Titan Uranium Inc. ("Titan") (TSX VENTURE:TUE) and Uranium Power Corp. ("UPC")
(TSX VENTURE:UPC) today announced they have entered into a definitive agreement
(the "Definitive Agreement") pursuant to which Titan will acquire by way of a
plan of arrangement all of the outstanding securities of UPC (the
"Transaction"). Upon completion of the Transaction, existing Titan and UPC
shareholders will each own 50% of the issued and outstanding shares of Titan,
which will then own 100% of UPC.


The Transaction is expected to result in a number of benefits arising from a
combined asset portfolio, including the following:


- Added scale and market presence in the uranium sector

- Potential near-term production profile

- A diversified uranium exploration portfolio in the US and Canada and a roster
of projects in various stages of development


- Combined management experience

- Greater financial strength

The purchase price payable by Titan for each UPC common share is anticipated to
be 0.5378 common shares of Titan, subject to adjustment to ensure that upon
completion of the transaction each shareholder group will own 50% of the issued
and outstanding shares of Titan. Based on the closing prices of Titan's and
UPC's common shares on the TSX Venture Exchange (the "TSX-V") on May 7, 2009,
this offer represents a premium of 3.4% to the UPC shareholders on May 7, 2009
and 13.4% to the UPC shareholders, based on the 10-day volume weighted average
trading price of both companies' shares on the TSX-V.

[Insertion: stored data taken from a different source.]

/-! ## §4 Metric forms: minimising laws charge no bounded configuration -/

/-- **No dust, metric form**: under a minimising point-stationary `δ`-hard-core probability law,
almost surely the configuration has atoms beyond every radius — an infinite `δ`-separated set meets
each closed ball in finitely many points (`UnimodularEnergy.finite_inter_closedBall`), so it is
unbounded.  In the language of the stub: the laws it quantifies over charge no bounded (finite)
cluster, the patches they charge at large scales are never those of a finite configuration.
[folklore] -/
theorem ae_forall_exists_atom_lt_norm {δ : ℝ} (hδ : 0 < δ) (P : Measure (Measure E3))
    [IsProbabilityMeasure P] (hcore : ∀ᵐ μ ∂P, IsRootedHardCore δ μ)
    (hstat : IsPointStationaryLaw P) (hE : meanRootEnergy P ≤ eStar) :
    ∀ᵐ μ ∂P, ∀ R : ℝ, ∃ y : E3, μ {y} ≠ 0 ∧ R < ‖y‖ := by
  filter_upwards [ae_exists_infinite hδ P hcore hstat hE] with μ hμ R
  obtain ⟨S, hinf, -, hsep, rfl⟩ := hμ
  have hfin : (S ∩ Metric.closedBall (0 : E3) R).Finite :=
    Summit.AtomisticToContinuum.Crystallization.Theorems.UnimodularEnergy.finite_inter_closedBall
      hδ hsep 0 R
  obtain ⟨y, hyS, hyB⟩ := (hinf.sdiff hfin).nonempty
  refine ⟨y, (count_restrict_singleton_ne_zero_iff S y).2 hyS, ?_⟩
  by_contra hle
  exact hyB ⟨hyS, Metric.mem_closedBall.2 (by rwa [dist_zero_right, ← not_lt])⟩
/-
Copyright (c) 2026 the pub-hodgecm-mathlib formalisation cell (harness21).  Prover seat hodgecm-mathlib-LH4-p11 (g8), Track A «(D-RAM) FOUR-FRAME» squad, helper lane on
h413 = stmt-HodgeConjecture-24833 (count-neutral).  Heir dealer∕pen LH4-plan (g13) WORD #70 (2) ∕ #82 (B); SPEC-B2 v1 3227ed60 (the instantiation inputs of (A_L)).  2026-09-04.
-/
import Summits.HodgeConjecture.HodgeConjecture.Theorems.F0P3cDyRamLabelledOddCountDefs        -- ★ p860257 DEFS leaf (this seat): `IsTorusEquivariantLabel`, `valueClassLabel`
import Summits.HodgeConjecture.HodgeConjecture.Theorems.F0P3cDyRamDiagonalNormalisedOrbit      -- ★ J′ p855450 (LH4-p08): `mem_mapGL_diagonal_iff`
import HarnessLib

/-!
# Crux `H413`, line LH4 «(D-RAM) FOUR-FRAME» — (B2a-4⁰) «THE VALUE-CLASS LABEL IS TORUS-EQUIVARIANT»: `valueClassLabel σ ϖ x₀ x₁ m d` satisfies `IsTorusEquivariantLabel σ`, and at a
# sign representative `D = d_s` it is the label of ★ p860156's hypothesis `h8` token for token

Cell `hodgecm-mathlib` (D-0151), FLOOR 0, crux item H413 = `stmt-HodgeConjecture-24833`, route `HCCMUnconditional`; squad F0∕P3c∕LH4.  THEOREMS ONLY (no `def`, no instance,
no notation, no `sorry`, default heartbeats); ★-only imports; lane `--supports stmt-HodgeConjecture-24833 --as helper` (count-neutral); pays NO row, states NO law.

WHY (SPEC-B2 v1 §1 (EQ); the two hypotheses the (A_L) instantiation must discharge).  LH4-p10 (g6)'s (B2a-2) `sum_sign_mul_finsum_ncard_fibre_sepAt_mul_relIndex_eq` takes a pair label
`Λ` with `(hΛ : IsTorusEquivariantLabel σ Λ)`; ★ p860280 (B2a-3) takes a vertex-read family `P e M`.  At the label of record `Λ := valueClassLabel σ ϖ (α−1) (β−1) m* d` these are:
(§1) `hΛ` — the values `D₀x₀N(y₀) + D₁x₁N(y₁)` on `diag(z)·M` are the values `(D₀N(z₀))x₀N(y₀) + (D₁N(z₁))x₁N(y₁)` on `M` (`y = diag(z)y′`, `N(z_jy′_j) = N(z_j)N(y′_j)`; ★
`mem_mapGL_diagonal_iff`), so the two thickened value sets COINCIDE and the label equation transports; (§2) `P e M = Λ M d_e` is the `h8` label with `d_e j = if e j then u else 1`
substituted (`Iff.rfl`).  Nothing else is in this file.
* §1 `setOf_value_mapGL_diagGLUnits_eq` (the value sets agree), HEAD `isTorusEquivariantLabel_valueClassLabel`.
* §2 `valueClassLabel_signRep_iff` (`Iff.rfl` tie to the `h8` label text).
HONEST LABEL.  Count-neutral; (β-BAL), (A″), (β), T₊ OPEN; `HC_CM` is proved only modulo the 7 printed citations (2 remaining named inputs: hLiu418 = `stmt-HodgeConjecture-24832`,
h413 = `stmt-HodgeConjecture-24833`) until rung 0 closes.

## References
* [Kottwitz1986BaseChangeUnits] R. E. Kottwitz, *Base change for unit elements of Hecke algebras*, Compositio Math. 60 (1986), §1 pp. 240–241 (the diagonal torus acting on
  lattices and forms).
* [Rogawski1990] J. D. Rogawski, *Automorphic Representations of Unitary Groups in Three Variables*, Ann. of Math. Stud. 123 (1990), §4.9 Prop. 4.9.1 (b) p. 55.
* [Jacobowitz1962] R. Jacobowitz, *Hermitian forms over local fields*, Amer. J. Math. 84 (1962), §4.
-/

set_option autoImplicit false

noncomputable section

namespace Summit.HodgeConjecture.HodgeConjecture.Cruxes.H413.F0P3cDyRamValueClassLabelEquivariant

open Literature.NumberTheory.Automorphic Literature.NumberTheory.Automorphic.HermitianLattice
open Literature.NumberTheory.Automorphic.UnitaryLatticeTree Literature.NumberTheory.Automorphic.UnitaryThreeFourFrame
open Summit.HodgeConjecture.HodgeConjecture.Cruxes.H413.F0P3cDyRamFourFramePieces
open Summit.HodgeConjecture.HodgeConjecture.Cruxes.H413.F0P3cDyRamDiagonalTorusDefs
open Summit.HodgeConjecture.HodgeConjecture.Cruxes.H413.F0P3cDyRamDiagonalNormalisedOrbit (mem_mapGL_diagonal_iff)
open Summit.HodgeConjecture.HodgeConjecture.Cruxes.H413.F0P3cDyRamLabelledOddCountDefs
open scoped Valued WithZero Matrix MatrixGroups

variable {K : Type} [Field K] [Valued K ℤᵐ⁰]

/-! ## §1  The value sets of `diag(z)·M` for `D` and of `M` for `D·N(z)` coincide -/

/-- **THE VALUE SETS AGREE**: for every diagonal `z ∈ (K^×)³`, the `ϖ^m`-thickened set of the values `D₀x₀N(y₀) + D₁x₁N(y₁)` over `y ∈ diag(z)·M` is the thickened set of the
values `(D₀N(z₀))x₀N(y₀) + (D₁N(z₁))x₁N(y₁)` over `y ∈ M` (`N(a) = a·σa`; substitute `y = diag(z)y′`). [cite: Kottwitz1986BaseChangeUnits, §1 pp. 240–241] [cite: Jacobowitz1962, §4] -/
theorem setOf_value_mapGL_diagGLUnits_eq (σ : K →+* K) (ϖ : K) (x₀ x₁ : K) (m : ℕ) (z : Fin 3 → Kˣ) (M : Submodule 𝒪[K] (Fin 3 → K)) (D : Fin 3 → K) :
    {v : K | ∃ y ∈ mapGL (diagGLUnits z) M, Valued.v ((ϖ ^ m)⁻¹ * (v - (D 0 * x₀ * (y 0 * σ (y 0)) + D 1 * x₁ * (y 1 * σ (y 1))))) ≤ 1} =
      {v : K | ∃ y ∈ M, Valued.v ((ϖ ^ m)⁻¹ *
        (v - (D 0 * (((z 0 : Kˣ) : K) * σ ((z 0 : Kˣ) : K)) * x₀ * (y 0 * σ (y 0)) + D 1 * (((z 1 : Kˣ) : K) * σ ((z 1 : Kˣ) : K)) * x₁ * (y 1 * σ (y 1))))) ≤ 1} := by
  have hz : ∀ i, ((z i : Kˣ) : K) ≠ 0 := fun i => Units.ne_zero _
  ext v
  simp only [Set.mem_setOf_eq]
  constructor
  · rintro ⟨y, hy, hv⟩
    refine ⟨fun i => ((z i : Kˣ) : K)⁻¹ * y i, (mem_mapGL_diagonal_iff (diagGLUnits z) (fun i => ((z i : Kˣ) : K)) (coe_diagGLUnits z) hz M y).1 hy, ?_⟩
    have h0 : D 0 * (((z 0 : Kˣ) : K) * σ ((z 0 : Kˣ) : K)) * x₀ * ((((z 0 : Kˣ) : K)⁻¹ * y 0) * σ (((z 0 : Kˣ) : K)⁻¹ * y 0)) = D 0 * x₀ * (y 0 * σ (y 0)) := by
      rw [map_mul, map_inv₀]; field_simp
    have h1 : D 1 * (((z 1 : Kˣ) : K) * σ ((z 1 : Kˣ) : K)) * x₁ * ((((z 1 : Kˣ) : K)⁻¹ * y 1) * σ (((z 1 : Kˣ) : K)⁻¹ * y 1)) = D 1 * x₁ * (y 1 * σ (y 1)) := by
      rw [map_mul, map_inv₀]; field_simp
    simp only [h0, h1]
    exact hv
  · rintro ⟨y, hy, hv⟩
    refine ⟨fun i => ((z i : Kˣ) : K) * y i, ?_, ?_⟩
    · rw [mem_mapGL_diagonal_iff (diagGLUnits z) (fun i => ((z i : Kˣ) : K)) (coe_diagGLUnits z) hz M]
      convert hy using 1
      funext i
      rw [inv_mul_cancel_left₀ (hz i)]
    · have h0 : D 0 * x₀ * ((((z 0 : Kˣ) : K) * y 0) * σ (((z 0 : Kˣ) : K) * y 0)) = D 0 * (((z 0 : Kˣ) : K) * σ ((z 0 : Kˣ) : K)) * x₀ * (y 0 * σ (y 0)) := by
        rw [map_mul]; ring
      have h1 : D 1 * x₁ * ((((z 1 : Kˣ) : K) * y 1) * σ (((z 1 : Kˣ) : K) * y 1)) = D 1 * (((z 1 : Kˣ) : K) * σ ((z 1 : Kˣ) : K)) * x₁ * (y 1 * σ (y 1)) := by
        rw [map_mul]; ring
      simp only [h0, h1]
      exact hv

/-- **HEAD — THE VALUE-CLASS LABEL OF RECORD IS TORUS-EQUIVARIANT**: `IsTorusEquivariantLabel σ (valueClassLabel σ ϖ x₀ x₁ m d)` — the hypothesis `hΛ` of LH4-p10 (g6)'s (B2a-2) at
the label of ★ p860156's `h8`. [cite: Kottwitz1986BaseChangeUnits, §1 pp. 240–241] [cite: Rogawski1990, §4.9 Prop. 4.9.1 (b) p. 55] -/
theorem isTorusEquivariantLabel_valueClassLabel (σ : K →+* K) (ϖ : K) (x₀ x₁ : K) (m d : ℕ) :
    IsTorusEquivariantLabel σ (valueClassLabel σ ϖ x₀ x₁ m d) := by
  intro z M D
  unfold valueClassLabel
  rw [setOf_value_mapGL_diagGLUnits_eq σ ϖ x₀ x₁ m z M D]

/-! ## §2  At a sign representative the label is the `h8` label (`Iff.rfl`) -/

/-- At `D = d_s` (`d_s j = u` if `s j` else `1`) the value-class label reads, token for token, as the label of ★ p860156's eightfold hypothesis `h8` (`Iff.rfl`).
[cite: Rogawski1990, §4.9 Prop. 4.9.1 (b) p. 55] -/
theorem valueClassLabel_signRep_iff (σ : K →+* K) (ϖ : K) (x₀ x₁ : K) (m d : ℕ) (u : K) (s : Fin 3 → Bool) (M : Submodule 𝒪[K] (Fin 3 → K)) :
    valueClassLabel σ ϖ x₀ x₁ m d M (fun j => if s j then u else (1 : K)) ↔
      {v : K | ∃ y ∈ M, Valued.v ((ϖ ^ m)⁻¹ *
          (v - ((if s 0 then u else (1 : K)) * x₀ * (y 0 * σ (y 0)) + (if s 1 then u else (1 : K)) * x₁ * (y 1 * σ (y 1))))) ≤ 1} =
        valueSetMod σ ϖ m (xPlus σ ϖ d) := Iff.rfl

end Summit.HodgeConjecture.HodgeConjecture.Cruxes.H413.F0P3cDyRamValueClassLabelEquivariant

end
import Literature.MathematicalPhysics.QuantumLattice.HubbardOpenBoxEDCertificateKroneckerBlocks
import Literature.MathematicalPhysics.QuantumLattice.HubbardNNNHoppingClusterLowerBound2x3
import Summits.Ventures.CertifiedManyBodySolver.Certificates.HubbardSquare_kacf2x3_U17o2_tpm1o5_S0
import HarnessLib

/-!
# Kernel-checked Anderson `2 × 3` cluster floors of the `t–t'` Hubbard energy density at `(t, t', U) = (1, -1/5, 17/2)` — data-free certificates, part 4 (sector checks) of 6

HONEST FRAMING: certified energy-window bookkeeping (hypothesis-free LOWER rows); not a superconductivity
verdict; no number of record at an anchor moves.

The open cluster `h_{2×3}(t₁, t₁', U₁)` with `(t₁, t₁', U₁) = (7680/53760, -2688/53760, 38080/53760)` (so that
`(7t₁, 4t₁', 12U₁) = (1, -1/5, 17/2)`): for every spin sector `(p, q)` the KERNEL ITSELF computes a fixed-point
Cholesky factor of the shifted integer sector block and checks it as a packed rounded Gram certificate
(`OccupationCode.KCert.check`, `HubbardOpenBoxEDCertificateKronecker`: Kronecker-substitution dot products, diagonally
dominant residual); only the sector code lists and the shifts are data (part 1 holds them); the 28 sector checks with
`p ≤ q` (the others are their spin-exchange images, `groundEnergy_ge_of_kCerts₂`) are spread over 4 files by kernel cost,
and the last part assembles the table `σ k ≤ E₀(h_{2×3}, k)` (`k = 0..12`) and Anderson's cluster cover
(`ClusterLowerBound.energyDensityTT'_ge_of_boxFloors_2x3`)
into HYPOTHESIS-FREE affine density rows `2m − 12μ·n ≤ e(1, -1/5, 17/2, n)`.
Floors (cluster units): σ0 = -0.0000187, σ1 = -0.2741816, σ2 = -0.4948847, σ3 = -0.5943081, σ4 = -0.6304502, σ5 = -0.5691221, σ6 = -0.4484934, σ7 = 0.0537388, σ8 = 0.5854724, σ9 = 1.2867931, σ10 = 2.0811941, σ11 = 3.1260602, σ12 = 4.2499813.
Generator: HOME/hubbard-box-p2/code/kldl/kldl_gen.py + kldl_emit.py (bit-exact twin of the kernel's factoriser; floats
only locate the shift). [cite: Anderson1951, eq. (2)] [cite: LinGubernatis1993, §II] [cite: Harvey2009, §3.1]
-/

namespace Summit.Ventures.CertifiedManyBodySolver.Certificates

open Literature.MathematicalPhysics.QuantumLattice OccupationCode ClusterLowerBound ThermodynamicLimit

/-- Kernel check of the sector `(4, 5)` (as `(4, 9 − 4)`; `n = 90`): the kernel factorises and verifies.
[cite: Rump2006PosDef, §2] -/
theorem kacf2x3_U17o2_tpm1o5_chk_4_5 : (kacf2x3_U17o2_tpm1o5_certAt 4 (9 - 4)).check 2 3 4 (9 - 4) 7680 (-2688) 38080 53760 (kacf2x3_U17o2_tpm1o5_codes 4 (9 - 4)) = true := by
  decide +kernel

end Summit.Ventures.CertifiedManyBodySolver.Certificates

"This strategic acquisition creates a stronger company with diversified assets
in various stages of exploration and development and a larger treasury," stated
Brian Reilly, President of Titan. "Our objective is to enhance shareholder value
and we believe the combined entity is greater than the sum of its parts to the
benefit of both Titan and UPC shareholders. We plan to build on the synergies
and opportunities presented by the transaction. Titan is well-positioned for
future growth in a uranium sector with very solid market fundamentals."


Chris Healey, President of UPC added, "We at UPC are excited at this opportunity
to expand our exposure in the uranium business with the highly prospective
Athabasca and Thelon projects in Titan's portfolio. An additional attraction is
that these projects are well funded by major industry players."


Overview of Titan and UPC and their Assets

Titan Uranium Inc.

Titan is driven by advancing exploration projects to discovery in the proven
Athabasca and prospective Thelon basins located in Saskatchewan and Nunavut,
respectively. Titan has gained market recognition for its ability to attract
strategic partners to participate in exploration on its properties by virtue of
its 1.6 million acre land position and its technical expertise. The option
agreement participants of Titan include: Japan Oil, Gas and Metals National
Corporation (JOGMEC), Vale Exploration Canada Inc. (VEC), and Mega Uranium Ltd.
These optionees will contribute $4.7 million in exploration programs managed by
Titan in 2009.


Uranium Power Corp.

UPC has focused on exploring and developing uranium properties in the western
USA. Its major asset is a 50% interest in the Sheep Mountain uranium mine in the
Crooks Gap Mining District of Fremont County, Wyoming, in a joint venture with
Uranium One Inc. The Sheep Mountain mine has an NI 43-101 compliant Inferred
Resource of 4,560,000 tons at an average grade of 0.17% eU3O8, (15.6 million
pounds contained U3O8). The technical report on the Sheep Mountain uranium
project was prepared for UPC by Scott Wilson Roscoe Postle Associates Inc. and
authored by C. Stewart Wallis, P. Geo. dated October 10, 2006. Additional
information including the estimation method and cut-off grade may be found in
the report which was filed on SEDAR on October 12, 2006. UPC also has
significant interests in uranium exploration projects in Utah, Wyoming, Arizona
and Saskatchewan. The UPC management team brings extensive uranium exploration
and production experience, including both conventional and in-situ recovery
mining, to the company.


J. Allan McNutt, P. Geo., M.A.Sc., is Titan's Qualified Person (as defined by
National Instrument 43-101) for uranium projects and is responsible for the
technical information contained in this release. 


Transaction Details

The Transaction has been structured as a plan of arrangement under the Business
Corporations Act (British Columbia) and was unanimously approved by the board of
directors of both companies. Shareholders of Titan, representing 26% of Titan's
issued and outstanding shares, and of UPC, representing 7% of UPC's issued and
outstanding shares, have entered into voting support agreements pursuant to
which they have agreed to support, and vote in favour of, the Transaction. 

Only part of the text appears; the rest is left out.